Я напрочь лишен музыкального слуха. Говорят, что так не бывает, но вот он я! Это даже странно, потому что один из прадедов был профессиональным певцом, и у моего отца был абсолютный слух, и мама хорошо пела. Лет в шесть родители повели меня в музыкальную школу учиться игре на скрипке. С легким сердцем завалил я вступительные испытания, и опять вольный стрелок. Ну, нет у меня музыкального дара! Позднее, окончив семь классов и сдав конкурсные экзамены, я поступил в техникум. Возраст, когда юноши вступают в силу, у меня проходил сложно, в попытках осознать себя и смысл существования, в разгуле гормонов. Возникла робость. От природы общительный, я стал стесняться своего растущего и жадного тела. Решил бороться со стеснительностью и пошел играть в оркестр народных инструментов. Выбрал домровый контрабас, размером с большой стол. По совместительству был то ли избран, то ли назначен старостой музыкального кружка. Я был горд и озабочен свалившейся на меня материальной ответственностью за семь десятков инструментов - домр, балалаек, мандолин и гитар.

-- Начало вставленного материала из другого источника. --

open Complex Finset MeasureTheory
open scoped BigOperators Real
open Literature.MathematicalPhysics.QuantumFieldTheory.Balaban1983to89
open B4Strip (Strip ofRealVec DeltaXi Delta1 S1 Sxi shift U)
open B4StripCauchy (Fat rOf rOf_le)
open B5Strip145 (Ncal)
open B4ContourShift (BZ phase integrand fourierBox latticeKernel)
open B4Green244 (latticeKernel_congr)
open Beta.FibreInverseDecay (cphase)
open Summit.QuantumFields.BalabanUV.Beta.GAN24.FibreSymbols (gsum)
open Summit.QuantumFields.BalabanUV.Beta.GAN24.AliasDecimate (aliasPt)
open Summit.QuantumFields.BalabanUV.Beta.FP.CoarseCovarianceStripAliasWeights (aliasPt_apply')
open Summit.QuantumFields.BalabanUV.Beta.FP.SliceProjectorEntries (qa qb ew ew_zero ew_ne qa_mul_qb)
open Summit.QuantumFields.BalabanUV.Beta.FP.SliceProjectorSymbol (S DeltaXi_shift_eq)
open Summit.QuantumFields.BalabanUV.Beta.FP.SliceProjectorBlochChart
open Summit.QuantumFields.BalabanUV.Beta.FP.SliceProjectorBloch
open Summit.QuantumFields.BalabanUV.Beta.FP.SliceProjectorKernel

variable {d : ℕ}

/-! ## §9 SYMMETRY `piC N x y = piC N y x` (the reflection `k ↦ −k`, `l ↦ −l` of the Bloch data swaps the row and column alias sums) -/

section Symm

variable (N : ℕ) [NeZero N]

/-- [folklore] the lift `m_l ∈ {0,1}^D` of the residue negation: `(−l)_i = N − l_i` for `l_i ≠ 0`, `= 0` for `l_i = 0`. -/
def negLift (l : Fin (d + 1) → Fin N) (i : Fin (d + 1)) : ℕ := if l i = 0 then 0 else 1

/-- [folklore] **THE REFLECTED ALIAS MOMENTUM**: `aliasPt N (−l) (−k) i = −aliasPt N l k i + 2π·m_l(i)`, `m_l(i) ∈ {0,1}`. -/
theorem aliasPt_neg_neg (l : Fin (d + 1) → Fin N) (k : Fin (d + 1) → ℂ) (i : Fin (d + 1)) :
    aliasPt N (-l) (-k) i = -(aliasPt N l k i) + 2 * π * (negLift N l i : ℂ) := by
  have hN : (N : ℂ) ≠ 0 := Nat.cast_ne_zero.mpr (NeZero.ne N)
  rw [aliasPt_apply', aliasPt_apply', Pi.neg_apply, Pi.neg_apply, Fin.val_neg]
  unfold negLift
  by_cases h : l i = 0
  · simp only [h, if_true, Fin.val_zero, Nat.cast_zero, mul_zero, add_zero]
    field_simp
  · simp only [h, if_false, Nat.cast_one, mul_one]
    have hle : (l i : ℕ) ≤ N := (l i).isLt.le
    rw [Nat.cast_sub hle]
    field_simp
    ring

/-- [folklore] `gsum` is `2π`-periodic with any natural multiple: `gsum (z + 2π·m) N = gsum z N`. -/
theorem gsum_add_two_pi_natMul (z : ℂ) (m M : ℕ) : gsum (z + 2 * π * (m : ℂ)) M = gsum z M := by
  unfold gsum
  refine Finset.sum_congr rfl fun t _ => ?_
  rw [show I * (z + 2 * π * (m : ℂ)) * (t : ℂ) = I * z * (t : ℂ) + ((m * t : ℕ) : ℂ) * (2 * π * I) by push_cast; ring,
    Complex.exp_add, Complex.exp_nat_mul_two_pi_mul_I, mul_one]

/-- [folklore] … and with any negative natural multiple: `gsum (z − 2π·m) N = gsum z N`. -/
theorem gsum_sub_two_pi_natMul (z : ℂ) (m M : ℕ) : gsum (z - 2 * π * (m : ℂ)) M = gsum z M := by
  rw [← gsum_add_two_pi_natMul (z - 2 * π * (m : ℂ)) m M, sub_add_cancel]

/-- [folklore] reflection swaps the block-mean alias factors: `qa N (−l) (−k) = qb N l k`. -/
theorem qa_neg_neg (l : Fin (d + 1) → Fin N) (k : Fin (d + 1) → ℂ) : qa N (-l) (-k) = qb N l k := by
  unfold qa qb
  congr 1
  refine Finset.prod_congr rfl fun i _ => ?_
  rw [aliasPt_neg_neg, gsum_add_two_pi_natMul]

/-- [folklore] … and `qb N (−l) (−k) = qa N l k`. -/
theorem qb_neg_neg (l : Fin (d + 1) → Fin N) (k : Fin (d + 1) → ℂ) : qb N (-l) (-k) = qa N l k := by
  unfold qa qb
  congr 1
  refine Finset.prod_congr rfl fun i _ => ?_
  rw [aliasPt_neg_neg, neg_add, neg_neg, ← sub_eq_add_neg, gsum_sub_two_pi_natMul]

/-- [folklore] the character at the reflected alias momentum: `cphase a (k_{−l}(−k)) = cphase (−a) (k_l(k))`. -/
theorem cphase_aliasPt_neg_neg (a : Fin (d + 1) → ℤ) (l : Fin (d + 1) → Fin N) (k : Fin (d + 1) → ℂ) :
    cphase a (aliasPt N (-l) (-k)) = cphase (-a) (aliasPt N l k) := by
  unfold cphase
  simp_rw [aliasPt_neg_neg, Pi.neg_apply, Int.cast_neg]
  rw [show (∑ μ, (-aliasPt N l k μ + 2 * π * (negLift N l μ : ℂ)) * (a μ : ℂ))
      = (∑ μ, aliasPt N l k μ * -(a μ : ℂ)) + ((∑ μ, (negLift N l μ : ℤ) * a μ : ℤ) : ℂ) * (2 * π) by
    push_cast; rw [Finset.sum_mul, ← Finset.sum_add_distrib]; exact Finset.sum_congr rfl fun μ _ => by ring]
  rw [mul_add, Complex.exp_add, show I * (((∑ μ, (negLift N l μ : ℤ) * a μ : ℤ) : ℂ) * (2 * π))
      = ((∑ μ, (negLift N l μ : ℤ) * a μ : ℤ) : ℂ) * (2 * π * I) by ring, Complex.exp_int_mul_two_pi_mul_I, mul_one]

/-- [folklore] `S_ξ` is even. -/
theorem Sxi_neg (n : ℕ) (z : ℂ) : Sxi n (-z) = Sxi n z := by
  unfold Sxi; rw [neg_div, Complex.cos_neg]

omit [NeZero N] in
/-- [folklore] `Δ^ξ` is even: `Δ^ξ(−k) = Δ^ξ(k)`. -/
theorem DeltaXi_neg (k : Fin (d + 1) → ℂ) : DeltaXi N 0 (-k) = DeltaXi N 0 k := by
  unfold DeltaXi
  simp_rw [Pi.neg_apply, Sxi_neg]

/-- [folklore] `Δ¹` at the reflected alias momentum: `Δ¹(k_{−l}(−k)) = Δ¹(k_l(k))` (`S₁` even and `2π`-periodic). -/
theorem Delta1_aliasPt_neg_neg (l : Fin (d + 1) → Fin N) (k : Fin (d + 1) → ℂ) :
    Delta1 0 (aliasPt N (-l) (-k)) = Delta1 0 (aliasPt N l k) := by
  unfold Delta1
  congr 1
  refine Finset.sum_congr rfl fun μ _ => ?_
  rw [aliasPt_neg_neg]
  unfold negLift
  split_ifs
  · simp only [Nat.cast_zero, mul_zero, add_zero, S1, Complex.cos_neg]
  · rw [Nat.cast_one, mul_one, B5Strip145Analytic.S1_add_two_pi]
    simp only [S1, Complex.cos_neg]

/-- [folklore] the shifted Laplacian symbol at the reflected data: `Δ^ξ(−k + 2π(−l)) = Δ^ξ(k + 2πl)`. -/
theorem DeltaXi_shift_neg_neg (l : Fin (d + 1) → Fin N) (k : Fin (d + 1) → ℂ) :
    DeltaXi N 0 (shift N (-l) (-k)) = DeltaXi N 0 (shift N l k) := by
  rw [DeltaXi_shift_eq, DeltaXi_shift_eq, Delta1_aliasPt_neg_neg]

/-- [folklore] the regrouping factor is reflection invariant: `e_{−l}(−k) = e_l(k)`. -/
theorem ew_neg_neg (l : Fin (d + 1) → Fin N) (k : Fin (d + 1) → ℂ) : ew N (-l) (-k) = ew N l k := by
  by_cases hl : l = fun _ => 0
  · subst hl
    rw [show (-(fun _ : Fin (d + 1) => (0 : Fin N))) = fun _ => 0 from funext fun _ => neg_zero, ew_zero, ew_zero]
  · have hl' : (-l) ≠ fun _ => 0 := by
      intro h; apply hl; funext i
      have := congrFun h i; simp only [Pi.neg_apply, neg_eq_zero] at this; exact this
    rw [ew_ne N hl, ew_ne N hl', DeltaXi_neg, DeltaXi_shift_neg_neg]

Первое наше выступление состоялось под какой-то праздник в местном клубе. Шли туда большой ватагой с инструментами - у кого крохотная пикколо, у кого маленькая прима или секунда, а я волок на плече здоровущий контрабас. Пришли, встали. Нас в оркестре человек шестьдесят, перед каждым на пюпитре ноты. Впереди руководитель и дирижер, славная учащаяся-выпускница музыкального училища. Руками взмахнула - начали. Я играю, стараюсь. Сыграл. Только дирижер руками еще машет, и все продолжают играть. Что делать? Погнал я свою партию по второму разу, почти закончил, когда все остановились. Мне бы еще совсем немного... Нам аплодировали.
Но однажды я все же сорвал овации на сцене. Было это так.

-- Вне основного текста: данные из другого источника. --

import Mathlib
import HarnessLib
import Summits.NavierStokesRegularity.NavierStokesRegularity.Theorems.TaylorModelRungThreeSoundnessMajorant

/-!
# Line `taylor-model` on crux K1b-DR (`ExactWindowRungThree.DerivativeEnclosureCertificateR`,
# stmt-NavierStokesRegularity-23954) — stub S1 `stub_soundness`, helper 4: uniqueness and the global
# flow selector

Toward the registered stub `stub_soundness : TaylorModelSoundness` (skeleton v3 `9391589be9c875b2`,
line owner ns-idea-2 g3; Part C of `S1-PROOFPLAN.md`). For a system `IsMajorantSystem n Q w b T U`:

* sup-norm bookkeeping for positive weights (`abs_apply_le_norm_mul`, `norm_le_of_wbound`) and the
  sup-norm bound of the field `‖Q u v‖ ≤ b (Σ w⁻¹)² (Σ w) ‖u‖ ‖v‖` (`norm_Q_le`);
* the quadratic field `u ↦ Q u u` is Lipschitz on every ball (`lipschitzOnWith_field`), hence two
  solutions on `[0,t]` from the same point coincide (`sol_unique`, Mathlib's Grönwall-based
  `ODE_solution_unique_of_mem_Icc_right`);
* the selector `flowSel Q` (`Theorems/TaylorModelRungThreeSoundnessDefs.lean`): `flowSel_zero`,
  `isSolOn_restrict`, and `flowSel_eq` — the selector agrees with EVERY solution on its interval;
* `exists_radius` (slack `r > t` with `b m r < 1`) and `pseries_T_zero` (the series starts at `x`).

MODEL-lattice bookkeeping only (rung TL-M3 of the NS ladder); nothing here is a statement about the
Navier–Stokes equations.
-/

noncomputable section

-- the sub-problem namespace repeats the summit name by design (D-0017)
set_option linter.dupNamespace false

namespace Summit.NavierStokesRegularity.NavierStokesRegularity.Theorems.TaylorModelMajorant

open scoped BigOperators Topology
open Finset Set Filter

/-! ### Sup-norm bookkeeping for positive weights -/

section Norms

variable {n : ℕ} {w : Fin n → ℝ}

/-- `|u_c| ≤ ‖u‖ · (Σ_c' w_c'⁻¹) · w_c` — every vector is weighted-bounded with radius `‖u‖ Σ w⁻¹`.
[folklore] -/
theorem abs_apply_le_norm_mul (hw : ∀ c, 0 < w c) (u : Fin n → ℝ) (c : Fin n) :
    |u c| ≤ ‖u‖ * (∑ c', (w c')⁻¹) * w c := by
  have h1 : |u c| ≤ ‖u‖ := by rw [← Real.norm_eq_abs]; exact norm_le_pi_norm u c
  have h2 : (1 : ℝ) ≤ (∑ c', (w c')⁻¹) * w c := by
    have : (w c)⁻¹ ≤ ∑ c', (w c')⁻¹ :=
      Finset.single_le_sum (f := fun c' => (w c')⁻¹) (fun c' _ => (inv_pos.2 (hw c')).le)
        (Finset.mem_univ c)
    calc (1 : ℝ) = (w c)⁻¹ * w c := by rw [inv_mul_cancel₀ (hw c).ne']
      _ ≤ (∑ c', (w c')⁻¹) * w c := mul_le_mul_of_nonneg_right this (hw c).le
  calc |u c| ≤ ‖u‖ * 1 := by rw [mul_one]; exact h1
    _ ≤ ‖u‖ * ((∑ c', (w c')⁻¹) * w c) := mul_le_mul_of_nonneg_left h2 (norm_nonneg _)
    _ = _ := by ring

/-- A weighted bound of radius `N ≥ 0` gives the sup-norm bound `‖u‖ ≤ N · Σ_c w_c`. [folklore] -/
theorem norm_le_of_wbound (hw : ∀ c, 0 < w c) {u : Fin n → ℝ} {N : ℝ} (hN : 0 ≤ N)
    (hu : ∀ c, |u c| ≤ N * w c) : ‖u‖ ≤ N * ∑ c', w c' := by
  have hWp : 0 ≤ ∑ c', w c' := Finset.sum_nonneg fun c' _ => (hw c').le
  refine (pi_norm_le_iff_of_nonneg (mul_nonneg hN hWp)).2 fun c => ?_
  rw [Real.norm_eq_abs]
  calc |u c| ≤ N * w c := hu c
    _ ≤ N * ∑ c', w c' := mul_le_mul_of_nonneg_left
        (Finset.single_le_sum (f := fun c' => w c') (fun c' _ => (hw c').le) (Finset.mem_univ c)) hN

end Norms

/-! ### Solutions on `[0,t]`: restriction and the selector at time `0` -/

section Sol

variable {n : ℕ} {Q : (Fin n → ℝ) → (Fin n → ℝ) → Fin n → ℝ}

/-- A solution on `[0,t]` restricts to a solution on `[0,s]`, `s ∈ [0,t]`. [folklore] -/
theorem isSolOn_restrict {x : Fin n → ℝ} {t s : ℝ} {ψ : ℝ → Fin n → ℝ} (hψ : IsSolOn Q x t ψ)
    (hs : s ∈ Set.Icc 0 t) : IsSolOn Q x s ψ :=
  ⟨hψ.1, fun r hr => (hψ.2 r ⟨hr.1, hr.2.trans hs.2⟩).mono (Set.Icc_subset_Icc_right hs.2)⟩

/-- `flowSel Q x 0 = x` (a solution on `[0,0]` starts at `x`; otherwise the junk value is `x`).
[folklore] -/
theorem flowSel_zero (x : Fin n → ℝ) : flowSel Q x 0 = x := by
  by_cases hex : ∃ ψ, IsSolOn Q x 0 ψ
  · rw [flowSel, dif_pos hex]
    exact hex.choose_spec.1
  · rw [flowSel, dif_neg hex]

end Sol

variable {n : ℕ} {Q : (Fin n → ℝ) → (Fin n → ℝ) → Fin n → ℝ} {w : Fin n → ℝ} {b : ℝ}
  {T : (Fin n → ℝ) → ℕ → Fin n → ℝ} {U : (Fin n → ℝ) → (Fin n → ℝ) → ℕ → Fin n → ℝ}

namespace IsMajorantSystem

variable (h : IsMajorantSystem n Q w b T U)
include h

/-! ### The field is Lipschitz on bounded sets; uniqueness of solutions -/

/-- **Sup-norm bound of the field**: `‖Q u v‖ ≤ b (Σ w⁻¹)² (Σ w) ‖u‖ ‖v‖`. [folklore] -/
theorem norm_Q_le (u v : Fin n → ℝ) :
    ‖Q u v‖ ≤ b * (∑ c, (w c)⁻¹) ^ 2 * (∑ c, w c) * ‖u‖ * ‖v‖ := by
  have hb := h.b_nonneg
  have hWm : 0 ≤ ∑ c, (w c)⁻¹ := Finset.sum_nonneg fun c _ => (inv_pos.2 (h.w_pos c)).le
  have hu := abs_apply_le_norm_mul h.w_pos u
  have hv := abs_apply_le_norm_mul h.w_pos v
  have hQ : ∀ c, |Q u v c| ≤ b * (‖u‖ * ∑ c, (w c)⁻¹) * (‖v‖ * ∑ c, (w c)⁻¹) * w c :=
    fun c => h.bound' hu hv c
  have key := norm_le_of_wbound h.w_pos (by positivity) hQ
  calc ‖Q u v‖ ≤ b * (‖u‖ * ∑ c, (w c)⁻¹) * (‖v‖ * ∑ c, (w c)⁻¹) * ∑ c, w c := key
    _ = _ := by ring

/-- **The quadratic field is Lipschitz on every ball**: on `closedBall 0 R` the map `u ↦ Q u u` is
Lipschitz with constant `2 b (Σ w⁻¹)² (Σ w) R`. [folklore] -/
theorem lipschitzOnWith_field {R : ℝ} (hR : 0 ≤ R) :
    LipschitzOnWith (Real.toNNReal (2 * (b * (∑ c, (w c)⁻¹) ^ 2 * (∑ c, w c)) * R))
      (fun u => Q u u) (Metric.closedBall 0 R) := by
  have hb := h.b_nonneg
  have hWp : 0 ≤ ∑ c, w c := Finset.sum_nonneg fun c _ => (h.w_pos c).le
  set C := b * (∑ c, (w c)⁻¹) ^ 2 * (∑ c, w c) with hC
  have hC0 : 0 ≤ C := by positivity
  refine LipschitzOnWith.of_dist_le_mul fun u hu v hv => ?_
  rw [Real.coe_toNNReal _ (by positivity), dist_eq_norm, dist_eq_norm]
  have hu' : ‖u‖ ≤ R := mem_closedBall_zero_iff.1 hu
  have hv' : ‖v‖ ≤ R := mem_closedBall_zero_iff.1 hv
  have e : Q u u - Q v v = Q (u - v) u + Q v (u - v) := by
    rw [h.Q_sub_left, h.Q_sub_right]
    abel
  rw [e]
  calc ‖Q (u - v) u + Q v (u - v)‖ ≤ ‖Q (u - v) u‖ + ‖Q v (u - v)‖ := norm_add_le _ _
    _ ≤ C * ‖u - v‖ * ‖u‖ + C * ‖v‖ * ‖u - v‖ := add_le_add (h.norm_Q_le _ _) (h.norm_Q_le _ _)
    _ ≤ C * ‖u - v‖ * R + C * R * ‖u - v‖ := by gcongr
    _ = 2 * C * R * ‖u - v‖ := by ring

/-- **Uniqueness**: two solutions of `u' = Q(u,u)` on `[0,t]` from the same point coincide on `[0,t]`
(Grönwall, Mathlib `ODE_solution_unique_of_mem_Icc_right`, with the Lipschitz constant of the ball
containing both compact trajectories). [folklore] -/
theorem sol_unique {x : Fin n → ℝ} {t : ℝ} {ψ χ : ℝ → Fin n → ℝ} (hψ : IsSolOn Q x t ψ)
    (hχ : IsSolOn Q x t χ) : Set.EqOn ψ χ (Set.Icc 0 t) := by
  have hψc : ContinuousOn ψ (Set.Icc 0 t) := fun s hs => (hψ.2 s hs).continuousWithinAt
  have hχc : ContinuousOn χ (Set.Icc 0 t) := fun s hs => (hχ.2 s hs).continuousWithinAt
  obtain ⟨Cψ, hCψ⟩ := isCompact_Icc.exists_bound_of_continuousOn hψc
  obtain ⟨Cχ, hCχ⟩ := isCompact_Icc.exists_bound_of_continuousOn hχc
  set R := max (max Cψ Cχ) 0 with hRdef
  have hR : 0 ≤ R := le_max_right _ _
  have hK := h.lipschitzOnWith_field hR
  have hnhds : ∀ s ∈ Set.Ico (0 : ℝ) t, Set.Icc 0 t ∈ 𝓝[≥] s := fun s hs =>
    mem_of_superset (Icc_mem_nhdsGE hs.2) (Set.Icc_subset_Icc_left hs.1)
  exact ODE_solution_unique_of_mem_Icc_right (v := fun _ u => Q u u)
    (s := fun _ => Metric.closedBall 0 R) (fun _ _ => hK) hψc
    (fun s hs => (hψ.2 s (Set.Ico_subset_Icc_self hs)).mono_of_mem_nhdsWithin (hnhds s hs))
    (fun s hs => mem_closedBall_zero_iff.2
      ((hCψ s (Set.Ico_subset_Icc_self hs)).trans ((le_max_left _ _).trans (le_max_left _ _))))
    hχc
    (fun s hs => (hχ.2 s (Set.Ico_subset_Icc_self hs)).mono_of_mem_nhdsWithin (hnhds s hs))
    (fun s hs => mem_closedBall_zero_iff.2
      ((hCχ s (Set.Ico_subset_Icc_self hs)).trans ((le_max_right _ _).trans (le_max_left _ _))))
    (hψ.1.trans hχ.1.symm)

/-- **The selector is every solution**: if `ψ` solves on `[0,t]` from `x` then `flowSel Q x s = ψ s`
for all `s ∈ [0,t]`. [folklore] -/
theorem flowSel_eq {x : Fin n → ℝ} {t : ℝ} {ψ : ℝ → Fin n → ℝ} (hψ : IsSolOn Q x t ψ) {s : ℝ}
    (hs : s ∈ Set.Icc 0 t) : flowSel Q x s = ψ s := by
  have hex : ∃ χ, IsSolOn Q x s χ := ⟨ψ, isSolOn_restrict hψ hs⟩
  rw [flowSel, dif_pos hex]
  exact h.sol_unique hex.choose_spec (isSolOn_restrict hψ hs) ⟨hs.1, le_rfl⟩

/-! ### The Taylor series is a solution on `[0,t]` whenever `b m t < 1` -/

/-- A radius `r > t` with `b m r < 1` (the series converges on an open interval beyond `t`).
[folklore] -/
theorem exists_radius {m t : ℝ} (hm : 0 ≤ m) (ht : 0 ≤ t) (hq : b * m * t < 1) :
    ∃ r, t < r ∧ 0 < r ∧ b * m * r < 1 := by
  have hbm : 0 ≤ b * m := mul_nonneg h.b_nonneg hm
  set δ := (1 - b * m * t) / (b * m + 1) with hδ
  have hδ0 : 0 < δ := div_pos (by linarith) (by linarith)
  refine ⟨t + δ, by linarith, by linarith, ?_⟩
  have key : b * m * δ < 1 - b * m * t := by
    have e : b * m * δ = (b * m / (b * m + 1)) * (1 - b * m * t) := by
      rw [hδ]
      field_simp
    rw [e]
    exact mul_lt_of_lt_one_left (by linarith) ((div_lt_one (by linarith)).2 (by linarith))
  nlinarith

/-- The series starts at `x`: `Σ_k T x k 0^k = T x 0 = x`. [folklore] -/
theorem pseries_T_zero (x : Fin n → ℝ) : pseries (T x) 0 = x := by
  funext c
  simp only [pseries]
  rw [tsum_eq_single 0 (fun k hk => by rw [zero_pow hk, mul_zero])]
  simp [h.T_zero]

end IsMajorantSystem

end Summit.NavierStokesRegularity.NavierStokesRegularity.Theorems.TaylorModelMajorant

end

Новогодний концерт в большом, мест на восемьсот, зале техникума. Я играю в эстрадном секстете, на сцене готовимся к выступлению. По случаю ремонта занавес снят, и наша подготовка видна сидящим в зале. Знаете расстановку музыкантов в секстете? На заднем плане с двух сторон - ударник и контрабас. Контрабас - это я. Ударник уже расположил свою установку, и я осторожно прислонил контрабас к стене. То есть не совсем к стене, потому что на заднике сцены стоит огромный, от пола, портрет Ильича. На портрете пристроен сверху транспарант с очередным обращением партии к народу. Поставил я свой инструмент и на зал оглянулся, гордо так - знай наших, сейчас заиграем. Вижу, реакция зала на нашу боеготовность не та, что-то они в зале задергались. Перевел взгляд на свой контрабас и с ужасом увидел медленно сползающий по Ильичу транспарант. Ударник наш, который на другой стороне сцены позади большого барабана стоял, это тоже углядел. Не сговариваясь, мы оба протянули руки и приняли в них падающее обращение партии. Как будто отрепетировано, четко и точно. Ни до, ни после не получал я в свой адрес столько восторженных аплодисментов. Что ни говори, есть в работе музыканта радостные моменты.